▸ Exercise:
Every line in the data below that includes "degrees" belongs in the answer, copied as it stands.
%%
import Literature.Computability.AlgebraicComplexity.GradedInitialSubspace
import HarnessLib

/-!
# The initial subspace of a torus degeneration as ONE graded subspace: exact dimension and
# torus-fixedness (on top of `GradedInitialSubspace.lean`)

Topic `Literature/Computability/AlgebraicComplexity`. `GradedInitialSubspace.lean` (support of the
`R̲(⟨2,2,2⟩) = 7` proof) provides, for a coordinate space `K^σ` graded by `deg : σ → ℤ` and a
subspace `F`, the graded PIECES `inPart deg F d = proj_d (F ∩ V_{≥ d})` of the torus limit
`lim_{s→0} λ(s)·F`, the count `finrank_eq_sum_finrank_inPart` (`dim F = ∑_d dim in_d F`) and the
inequality `finrank_biSup_inPart_le` (`dim ∑_d in_d F ≤ dim F`). This file assembles the pieces into
the limit subspace itself, `WtInit.stage deg F d₀ n = ∑_{i<n} in_{d₀+i} F` (built up degree by
degree), and adds what the `⟨2,3,3⟩` lower bound (`BorderApolarityCandidates.lean`,
`BorderRank233.lean`) consumes and the existing file does not state:

* `WtInit.finrank_stage_eq` — **`dim (∑_d in_d F) = dim F`** (equality: the pieces sit in distinct
  weight spaces, `WtInit.stage_inf_inPart_eq_bot`, so the sum is direct; this upgrades
  `finrank_biSup_inPart_le`);
* `WtInit.projDeg_mem_stage` — the limit is GRADED (stable under every `proj_d`), i.e. a torus-fixed
  point;
* `WtInit.mem_stage_of_homogeneous` — weight vectors of `F` survive in the limit;
* `WtInit.projDeg_mem_stage_of_mem` — the generators `proj_d φ`, `φ ∈ F ∩ V_{≥ d}`.

Everything is elementary linear algebra, PROVED; the primitives (`projDeg`, `Vge`, `Fge`, `inPart`,
`finrank_Fge_eq_add`) are those of `GradedInitialSubspace.lean`, not re-defined. [folklore]

## References

* A. Conner, A. Harper, J. M. Landsberg, Forum Math. Pi 11 (2023) e17, arXiv:1911.07981, §2.4
  (torus/Borel-fixed normal forms of the limiting spaces). [ConnerHarperLandsberg2023]
-/

noncomputable section

open scoped BigOperators

namespace Literature.Computability.AlgebraicComplexity

namespace WtInit

universe u v

variable {K : Type u} [Field K] {σ : Type v} (deg : σ → ℤ)

/-! ## The stages `∑_{i<n} in_{d₀+i} F` -/

/-- **The torus limit, built up degree by degree**: `stage F d₀ n = ∑_{i<n} in_{d₀+i}(F)`.
[cite: ConnerHarperLandsberg2023, §2.4] -/
def stage (F : Submodule K (σ → K)) (d₀ : ℤ) : ℕ → Submodule K (σ → K)
  | 0 => ⊥
  | n + 1 => stage F d₀ n ⊔ inPart deg F (d₀ + n)

/-- `stage F d₀ 0 = 0`. [folklore] -/
@[simp] theorem stage_zero (F : Submodule K (σ → K)) (d₀ : ℤ) : stage deg F d₀ 0 = ⊥ := rfl

/-- `stage F d₀ (n+1) = stage F d₀ n + in_{d₀+n} F`. [folklore] -/
theorem stage_succ (F : Submodule K (σ → K)) (d₀ : ℤ) (n : ℕ) :
    stage deg F d₀ (n + 1) = stage deg F d₀ n ⊔ inPart deg F (d₀ + n) := rfl

/-- The stages increase. [folklore] -/
theorem stage_mono (F : Submodule K (σ → K)) (d₀ : ℤ) {m n : ℕ} (h : m ≤ n) :
    stage deg F d₀ m ≤ stage deg F d₀ n := by
  induction h with
  | refl => exact le_rfl
  | step _ ih => exact ih.trans (by rw [stage_succ]; exact le_sup_left)

/-- The pieces of degree `d₀ + i`, `i < n`, lie in stage `n`. [folklore] -/
theorem inPart_le_stage (F : Submodule K (σ → K)) (d₀ : ℤ) {i n : ℕ} (h : i < n) :
    inPart deg F (d₀ + i) ≤ stage deg F d₀ n :=
  (le_sup_right : inPart deg F (d₀ + i) ≤ stage deg F d₀ (i + 1)).trans (stage_mono deg F d₀ h)

/-- The generators: `proj_d φ ∈ stage` for `φ ∈ F ∩ V_{≥ d}`, `d` in the window. [folklore] -/
theorem projDeg_mem_stage_of_mem (F : Submodule K (σ → K)) (d₀ : ℤ) {i n : ℕ} (h : i < n)
    {φ : σ → K} (hφF : φ ∈ F) (hφV : φ ∈ Vge deg (d₀ + i)) :
    projDeg deg (d₀ + i) φ ∈ stage deg F d₀ n :=
  inPart_le_stage deg F d₀ h ⟨φ, ⟨hφF, hφV⟩, rfl⟩

/-- Elements of stage `n` are supported on degrees `< d₀ + n`. [folklore] -/
theorem apply_eq_zero_of_mem_stage (F : Submodule K (σ → K)) (d₀ : ℤ) :
    ∀ (n : ℕ) {x : σ → K}, x ∈ stage deg F d₀ n → ∀ s, d₀ + n ≤ deg s → x s = 0 := by
  intro n
  induction n with
  | zero =>
    intro x hx s _
    rw [stage_zero, Submodule.mem_bot] at hx
    simp [hx]
  | succ n ih =>
    intro x hx s hs
    rw [stage_succ, Submodule.mem_sup] at hx
    obtain ⟨y, hy, z, hz, rfl⟩ := hx
    have h1 : y s = 0 := ih hy s (by push_cast at hs; omega)
    have h2 : z s = 0 := apply_eq_zero_of_mem_inPart deg hz (by push_cast at hs; omega)
    simp [h1, h2]

/-- A stage meets the next piece trivially (different weights): the sum of the pieces is direct.
[folklore] -/
theorem stage_inf_inPart_eq_bot (F : Submodule K (σ → K)) (d₀ : ℤ) (n : ℕ) :
    stage deg F d₀ n ⊓ inPart deg F (d₀ + n) = ⊥ := by
  rw [eq_bot_iff]
  rintro x ⟨hx1, hx2⟩
  rw [Submodule.mem_bot]
  funext s
  by_cases h : deg s = d₀ + n
  · exact apply_eq_zero_of_mem_stage deg F d₀ n hx1 s h.symm.le
  · exact apply_eq_zero_of_mem_inPart deg hx2 h

/-- `proj_d ∘ proj_d = proj_d`, `proj_d ∘ proj_{d'} = 0` (`d ≠ d'`), on elements of a piece.
[folklore] -/
theorem projDeg_of_mem_inPart {F : Submodule K (σ → K)} {d : ℤ} {z : σ → K}
    (hz : z ∈ inPart deg F d) (d' : ℤ) :
    projDeg deg d' z = if d' = d then z else 0 := by
  funext s
  simp only [projDeg, LinearMap.coe_mk, AddHom.coe_mk]
  by_cases h : deg s = d'
  · rw [if_pos h]
    split_ifs with h'
    · rfl
    · exact apply_eq_zero_of_mem_inPart deg hz (fun h'' => h' (h.symm.trans h''))
  · rw [if_neg h]
    split_ifs with h'
    · subst h'
      exact (apply_eq_zero_of_mem_inPart deg hz h).symm
    · rfl

/-- **Gradedness**: every weight component of an element of a stage lies in the stage (the torus
limit is spanned by weight vectors, i.e. torus fixed). [cite: ConnerHarperLandsberg2023, §2.4] -/
theorem projDeg_mem_stage (F : Submodule K (σ → K)) (d₀ : ℤ) :
    ∀ (n : ℕ) {x : σ → K}, x ∈ stage deg F d₀ n → ∀ d, projDeg deg d x ∈ stage deg F d₀ n := by
  intro n
  induction n with
  | zero =>
    intro x hx d
    rw [stage_zero, Submodule.mem_bot] at hx
    rw [hx, map_zero]
    exact Submodule.zero_mem _
  | succ n ih =>
    intro x hx d
    rw [stage_succ, Submodule.mem_sup] at hx
    obtain ⟨y, hy, z, hz, rfl⟩ := hx
    rw [map_add]
    refine Submodule.add_mem _ (le_sup_left (a := stage deg F d₀ n) (ih hy d)) ?_
    rw [projDeg_of_mem_inPart deg hz]
    split_ifs
    · exact le_sup_right (a := stage deg F d₀ n) hz
    · exact Submodule.zero_mem _

/-- Weight vectors of `F` whose degree lies in the window survive in the stage. [folklore] -/
theorem mem_stage_of_homogeneous (F : Submodule K (σ → K)) (d₀ : ℤ) {n i : ℕ} (hi : i < n)
    {x : σ → K} (hxF : x ∈ F) (hx : ∀ s, x s ≠ 0 → deg s = d₀ + i) : x ∈ stage deg F d₀ n := by
  have hxV : x ∈ Vge deg (d₀ + i) := (mem_Vge deg).2 fun s hs => by
    by_contra h
    have := hx s h; omega
  have hfix : projDeg deg (d₀ + i) x = x := funext fun s => by
    simp only [projDeg, LinearMap.coe_mk, AddHom.coe_mk]
    by_cases h : deg s = d₀ + i
    · simp [h]
    · have : x s = 0 := by
        by_contra h'
        exact h (hx s h')
      simp [h, this]
  exact hfix ▸ projDeg_mem_stage_of_mem deg F d₀ hi hxF hxV

/-! ## Dimension count -/

section Finrank

variable [Fintype σ]

/-- The telescoping identity `dim stage n + dim (F ∩ V_{≥ d₀+n}) = dim F` when all degrees are
`≥ d₀`. [folklore] -/
theorem finrank_stage_add (F : Submodule K (σ → K)) {d₀ : ℤ} (hlo : ∀ s, d₀ ≤ deg s) :
    ∀ n : ℕ, Module.finrank K (stage deg F d₀ n) + Module.finrank K (Fge deg F (d₀ + n)) =
      Module.finrank K F := by
  intro n
  induction n with
  | zero =>
    rw [stage_zero, finrank_bot, zero_add, Nat.cast_zero, add_zero, Fge_eq_of_le deg F hlo]
  | succ n ih =>
    have hsup := Submodule.finrank_sup_add_finrank_inf_eq (stage deg F d₀ n) (inPart deg F (d₀ + n))
    rw [stage_inf_inPart_eq_bot, finrank_bot, add_zero] at hsup
    have hstep := finrank_Fge_eq_add deg F (d₀ + n)
    rw [stage_succ, Nat.cast_succ, ← add_assoc]
    omega

/-- **The torus limit has the dimension of `F`**: `dim (∑_{i<n} in_{d₀+i} F) = dim F` over a window
`[d₀, d₀ + n)` containing all degrees (equality; compare `finrank_biSup_inPart_le`).
[cite: ConnerHarperLandsberg2023, §2.4] -/
theorem finrank_stage_eq (F : Submodule K (σ → K)) {d₀ : ℤ} {n : ℕ} (hlo : ∀ s, d₀ ≤ deg s)
    (hhi : ∀ s, deg s < d₀ + n) : Module.finrank K (stage deg F d₀ n) = Module.finrank K F := by
  have h := finrank_stage_add deg F hlo n
  rw [Fge_eq_bot_of_lt deg F hhi, finrank_bot, add_zero] at h
  exact h

end Finrank

end WtInit

end Literature.Computability.AlgebraicComplexity

end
%%
▸ The answer:
/-- Elements of stage `n` are supported on degrees `< d₀ + n`. [folklore] -/
/-- The telescoping identity `dim stage n + dim (F ∩ V_{≥ d₀+n}) = dim F` when all degrees are
`[d₀, d₀ + n)` containing all degrees (equality; compare `finrank_biSup_inPart_le`).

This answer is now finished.